[Stored items from a collection]
import Summits.Ventures.PercRepro.LemmaBPlusK5Def

/-!
# Faces of `K₅`: kernel slices 4 … 7 (part B)

Each theorem is one `decide +kernel` at default heartbeats (≈ 55 s: the 1024-row table of the marking
plus ≤ 22 000 face points in sub-mask loops); generated by `tools/gen_k5.py`.
-/

namespace PercRepro

namespace Examples

open MultiGraph

/-- Slice 4: joins `u ∈ [342, 379)` of the faces of `K₅` (19953 face points). -/
theorem k5_slice_4 : k5.FacesSRange ![0, 1, 2, 3] 342 379 := by decide +kernel

/-- Slice 5: joins `u ∈ [379, 415)` of the faces of `K₅` (20880 face points). -/
theorem k5_slice_5 : k5.FacesSRange ![0, 1, 2, 3] 379 415 := by decide +kernel

/-- Slice 6: joins `u ∈ [415, 446)` of the faces of `K₅` (21087 face points). -/
theorem k5_slice_6 : k5.FacesSRange ![0, 1, 2, 3] 415 446 := by decide +kernel

/-- Slice 7: joins `u ∈ [446, 474)` of the faces of `K₅` (21816 face points). -/
theorem k5_slice_7 : k5.FacesSRange ![0, 1, 2, 3] 446 474 := by decide +kernel

end Examples

end PercRepro
/-- **`hdec` FROM A LEVEL-UNIFORM CONJUGATED-INVERSE BOUND** at the canonical weights: if for every level `k` and every centre `y`
`‖conjMat κ ρ_{k,y} ρ_{k,y} ((Δ_a^{(k)}⊗1 + t•P_k)⁻¹)‖ ≤ K` (`κ ≥ 0`), then `∀ k, EntryDecay distKC (pertCovC P t k) (K·e^{2κ}) κ` — the binder
`hdec` of `NE2BalabanDecayRate.decayStations_pertCovC(_rate)` / `balaban_final_decayStations_of_regular`. [folklore] -/
theorem hdec_pertCovC_of_conjInv {P : (k : ℕ) → Matrix (idx L M k × o) (idx L M k × o) ℂ} {t : ℂ} {κ K : ℝ} (hκ : 0 ≤ κ)
    (hK : ∀ (k : ℕ) (y : idx L M 0 × o),
      ‖conjMat κ (fun p : idx L M k × o => rho L M k y.1 p.1) (fun p : idx L M k × o => rho L M k y.1 p.1)
        (calDalev L M a ha k ⊗ₖ (1 : Matrix o o ℂ) + t • P k)⁻¹‖ ≤ K) (k : ℕ) :
    EntryDecay (distKC L M o) (pertCovC L M a ha P t k) (K * Real.exp (κ * 2)) κ := by
  have hLd : (0 : ℝ) < (L : ℝ) ^ d := pow_pos (by exact_mod_cast Nat.pos_of_ne_zero (NeZero.ne L)) d
  have h := entryDecay_avgTow_of_conjInv (X := fun k => (calDalev L M a ha k ⊗ₖ (1 : Matrix o o ℂ) + t • P k)⁻¹) (k := k)
    (dist := distKC L M o) (c := 2) (QlevKron_indicator L M o) hLd (opNorm_QlevKron_sq_le L M) hκ
    (fun (y : idx L M 0 × o) (p : idx L M k × o) => rho L M k y.1 p.1) (hK k) ?_ ?_
  · exact h
  · intro y u hu
    rw [prtk_prtQK] at hu
    exact rho_nonpos_of_prtk L M k y.1 u.1 (by rw [← hu])
  · intro x y u hu
    rw [prtk_prtQK] at hu
    have hx : prtk (prtQ L M) k u.1 = x.1 := by rw [← hu]
    exact distK_sub_two_le_rho L M k x.1 y.1 u.1 hx

/-- **`hdec` FROM THE TWO DISPLAYED INPUTS** — the `U = 1` weighted coercivity `hW` of `Δ_a^{(k)}` at the canonical weights (un-lifted; the
Combes–Thomas core, asserted by nobody here) and the conjugated relative bound `hPc` of the perturbation (the weighted (H-bd); asserted by
nobody here) — at ANY coupling `‖t‖κ′ < 1`: `∀ k, EntryDecay distKC (pertCovC P t k) (γw⁻¹(1 − ‖t‖κ′)⁻¹e^{2κ}) κ`. [folklore] -/
theorem hdec_pertCovC_of_wCoercive {P : (k : ℕ) → Matrix (idx L M k × o) (idx L M k × o) ℂ} {κ γw κ' : ℝ} (hκ : 0 ≤ κ) (hγ : 0 < γw)
    (hW : ∀ (k : ℕ) (y : idx L M 0), WCoercive (calDalev L M a ha k) κ (rho L M k y) γw)
    (hPc : ∀ (k : ℕ) (y : idx L M 0 × o),
      ‖conjMat κ (fun p : idx L M k × o => rho L M k y.1 p.1) (fun p : idx L M k × o => rho L M k y.1 p.1) (P k)
        * conjMat κ (fun p : idx L M k × o => rho L M k y.1 p.1) (fun p : idx L M k × o => rho L M k y.1 p.1)
          (calDalev L M a ha k ⊗ₖ (1 : Matrix o o ℂ))⁻¹‖ ≤ κ')
    {t : ℂ} (ht : ‖t‖ * κ' < 1) (k : ℕ) :
    EntryDecay (distKC L M o) (pertCovC L M a ha P t k) (γw⁻¹ * (1 - ‖t‖ * κ')⁻¹ * Real.exp (κ * 2)) κ :=
  hdec_pertCovC_of_conjInv L M a ha hκ (fun k y => opNorm_conjMat_kron_pertInv_le_of_wCoercive (hW k y.1) hγ (hPc k y) ht) k

/-- **THE `t = 0` FACE**: the `U = 1` weighted coercivity ALONE gives `hdec` for the free colour tower `pertCovC P 0` with `(γw⁻¹e^{2κ}, κ)`.
[folklore] -/
theorem hdec_pertCovC_zero_of_wCoercive (P : (k : ℕ) → Matrix (idx L M k × o) (idx L M k × o) ℂ) {κ γw : ℝ} (hκ : 0 ≤ κ)
    (hγ : 0 < γw) (hW : ∀ (k : ℕ) (y : idx L M 0), WCoercive (calDalev L M a ha k) κ (rho L M k y) γw) (k : ℕ) :
    EntryDecay (distKC L M o) (pertCovC L M a ha P 0 k) (γw⁻¹ * Real.exp (κ * 2)) κ := by
  refine hdec_pertCovC_of_conjInv L M a ha hκ (fun k y => ?_) k
  rw [zero_smul, add_zero]
  exact opNorm_conjMat_kron_inv_le_of_wCoercive (hW k y.1) hγ

/-- **THE DECAY STATIONS FROM THE TWO DISPLAYED INPUTS** (row B8's general rate `L⁻¹ ≤ ρ < 1`): the owner's
`NE2BalabanDecayRate.decayStations_pertCovC_rate` with its binder `hdec` FED by `hdec_pertCovC_of_wCoercive` — limit, limit entry decay
`(B, κ)`, King's (4.38) shapes `(√(2B·Cpert(t)/(1−ρ)), κ/2, √ρ)` / `(√(2B·2Cpert(t)/(1−ρ)), κ/2, √ρ)`, `B = γw⁻¹(1 − ‖t‖κ′)⁻¹e^{2κ}`.
[cite: King1986, Lemma 4.5 (4.38) p.674 (shape)] [folklore] -/
theorem decayStations_pertCovC_of_wCoercive {ρ : ℝ} (hρ : ((L : ℝ)⁻¹) ≤ ρ) (hρ1 : ρ < 1)
    {P : (k : ℕ) → Matrix (idx L M k × o) (idx L M k × o) ℂ} {κ₀ C₂ : ℝ}
    (hpert : PerturbationLaws (fun k => calDalev L M a ha k ⊗ₖ (1 : Matrix o o ℂ)) P (fun k => JpcT L M k ⊗ₖ (1 : Matrix o o ℂ)) κ₀
      (fun k => C₂ * ρ ^ k)) {t : ℂ} (ht₀ : ‖t‖ * κ₀ < 1)
    {κ γw κ' : ℝ} (hκ : 0 ≤ κ) (hγ : 0 < γw) (hW : ∀ (k : ℕ) (y : idx L M 0), WCoercive (calDalev L M a ha k) κ (rho L M k y) γw)
    (hPc : ∀ (k : ℕ) (y : idx L M 0 × o),
      ‖conjMat κ (fun p : idx L M k × o => rho L M k y.1 p.1) (fun p : idx L M k × o => rho L M k y.1 p.1) (P k)
        * conjMat κ (fun p : idx L M k × o => rho L M k y.1 p.1) (fun p : idx L M k × o => rho L M k y.1 p.1)
          (calDalev L M a ha k ⊗ₖ (1 : Matrix o o ℂ))⁻¹‖ ≤ κ')
    (ht : ‖t‖ * κ' < 1) :
    Tendsto (pertCovC L M a ha P t) atTop (𝓝 (pertLimC L M a ha P t)) ∧
      EntryDecay (distKC L M o) (pertLimC L M a ha P t) (γw⁻¹ * (1 - ‖t‖ * κ')⁻¹ * Real.exp (κ * 2)) κ ∧
      DecayRate (distKC L M o) (pertCovC L M a ha P t) (pertLimC L M a ha P t)
        (Real.sqrt (2 * (γw⁻¹ * (1 - ‖t‖ * κ')⁻¹ * Real.exp (κ * 2)) * (Cpert κ₀ (2 * d * Cst d a) (CJ d a) C₂ 0 t / (1 - ρ))))
        (κ / 2) (Real.sqrt ρ) ∧
      TwoLevelDecayRate (distKC L M o) (pertCovC L M a ha P t)
        (Real.sqrt (2 * (γw⁻¹ * (1 - ‖t‖ * κ')⁻¹ * Real.exp (κ * 2)) * (2 * Cpert κ₀ (2 * d * Cst d a) (CJ d a) C₂ 0 t / (1 - ρ))))
        (κ / 2) (Real.sqrt ρ) :=
  decayStations_pertCovC_rate L M a ha hρ hρ1 hpert ht₀ (hdec_pertCovC_of_wCoercive L M a ha hκ hγ hW hPc ht)

/-- **NON-VACUITY — THE RATE-ZERO FACE IS UNCONDITIONAL**: at `κ = 0` the two displayed inputs ARE the tree's coercivity of `Δ_a^{(k)}`
(`DirichletRegionTower.coercive_calDalev`, `γ = ((d+1)Cst)⁻¹`) and tier B's (H-bd) `‖P_k(Δ_a^{(k)}⊗1)⁻¹‖ ≤ κ₀` (`PerturbationLaws`); so for
EVERY perturbation family obeying the laws every tier-A/B row lands and every coupling `‖t‖κ₀ < 1`, the entries of the King-averaged
perturbed covariances are bounded by `(d+1)Cst·(1 − ‖t‖κ₀)⁻¹` UNIFORMLY IN THE LEVEL (`hdec` at decay rate `0`, no displayed binder).
[folklore] -/
theorem entryBound_pertCovC_of_perturbationLaws {P : (k : ℕ) → Matrix (idx L M k × o) (idx L M k × o) ℂ} {κ₀ : ℝ} {e₂ : ℕ → ℝ}
    (hpert : PerturbationLaws (fun k => calDalev L M a ha k ⊗ₖ (1 : Matrix o o ℂ)) P (fun k => JpcT L M k ⊗ₖ (1 : Matrix o o ℂ)) κ₀ e₂)
    {t : ℂ} (ht : ‖t‖ * κ₀ < 1) (k : ℕ) :
    EntryDecay (distKC L M o) (pertCovC L M a ha P t k) (((d : ℝ) + 1) * Cst d a * (1 - ‖t‖ * κ₀)⁻¹) 0 := by
  have hW : ∀ (k : ℕ) (y : idx L M 0), WCoercive (calDalev L M a ha k) 0 (rho L M k y) (gamD d a) :=
    fun k y => wCoercive_zero_of_coercive (fun v => coercive_calDalev L M a ha k v) _
  have hPc : ∀ (k : ℕ) (y : idx L M 0 × o),
      ‖conjMat 0 (fun p : idx L M k × o => rho L M k y.1 p.1) (fun p : idx L M k × o => rho L M k y.1 p.1) (P k)
        * conjMat 0 (fun p : idx L M k × o => rho L M k y.1 p.1) (fun p : idx L M k × o => rho L M k y.1 p.1)
          (calDalev L M a ha k ⊗ₖ (1 : Matrix o o ℂ))⁻¹‖ ≤ κ₀ := fun k y => by
    rw [conjMat_zero, conjMat_zero]
    exact hpert.opNorm_P_mul_inv_le k
  have h := hdec_pertCovC_of_wCoercive L M a ha (o := o) le_rfl (gamD_pos a) hW hPc ht k
  have e : (gamD d a)⁻¹ * (1 - ‖t‖ * κ₀)⁻¹ * Real.exp (0 * 2) = ((d : ℝ) + 1) * Cst d a * (1 - ‖t‖ * κ₀)⁻¹ := by
    rw [gamD, inv_inv, zero_mul, Real.exp_zero, mul_one]
  rw [e] at h
  exact h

§ INSTRUCTIONS FOR THE TASK
Retype only the lines above between the line with "(19953 face points). -/" and the line with "(hK : ∀ (k : ℕ) (y", counting those two lines as well, and keep every character as it is.

§ ANSWER SPACE
/-- Slice 4: joins `u ∈ [342, 379)` of the faces of `K₅` (19953 face points). -/
theorem k5_slice_4 : k5.FacesSRange ![0, 1, 2, 3] 342 379 := by decide +kernel

/-- Slice 5: joins `u ∈ [379, 415)` of the faces of `K₅` (20880 face points). -/
theorem k5_slice_5 : k5.FacesSRange ![0, 1, 2, 3] 379 415 := by decide +kernel

/-- Slice 6: joins `u ∈ [415, 446)` of the faces of `K₅` (21087 face points). -/
theorem k5_slice_6 : k5.FacesSRange ![0, 1, 2, 3] 415 446 := by decide +kernel

/-- Slice 7: joins `u ∈ [446, 474)` of the faces of `K₅` (21816 face points). -/
theorem k5_slice_7 : k5.FacesSRange ![0, 1, 2, 3] 446 474 := by decide +kernel

end Examples

end PercRepro
/-- **`hdec` FROM A LEVEL-UNIFORM CONJUGATED-INVERSE BOUND** at the canonical weights: if for every level `k` and every centre `y`
`‖conjMat κ ρ_{k,y} ρ_{k,y} ((Δ_a^{(k)}⊗1 + t•P_k)⁻¹)‖ ≤ K` (`κ ≥ 0`), then `∀ k, EntryDecay distKC (pertCovC P t k) (K·e^{2κ}) κ` — the binder
`hdec` of `NE2BalabanDecayRate.decayStations_pertCovC(_rate)` / `balaban_final_decayStations_of_regular`. [folklore] -/
theorem hdec_pertCovC_of_conjInv {P : (k : ℕ) → Matrix (idx L M k × o) (idx L M k × o) ℂ} {t : ℂ} {κ K : ℝ} (hκ : 0 ≤ κ)
    (hK : ∀ (k : ℕ) (y : idx L M 0 × o),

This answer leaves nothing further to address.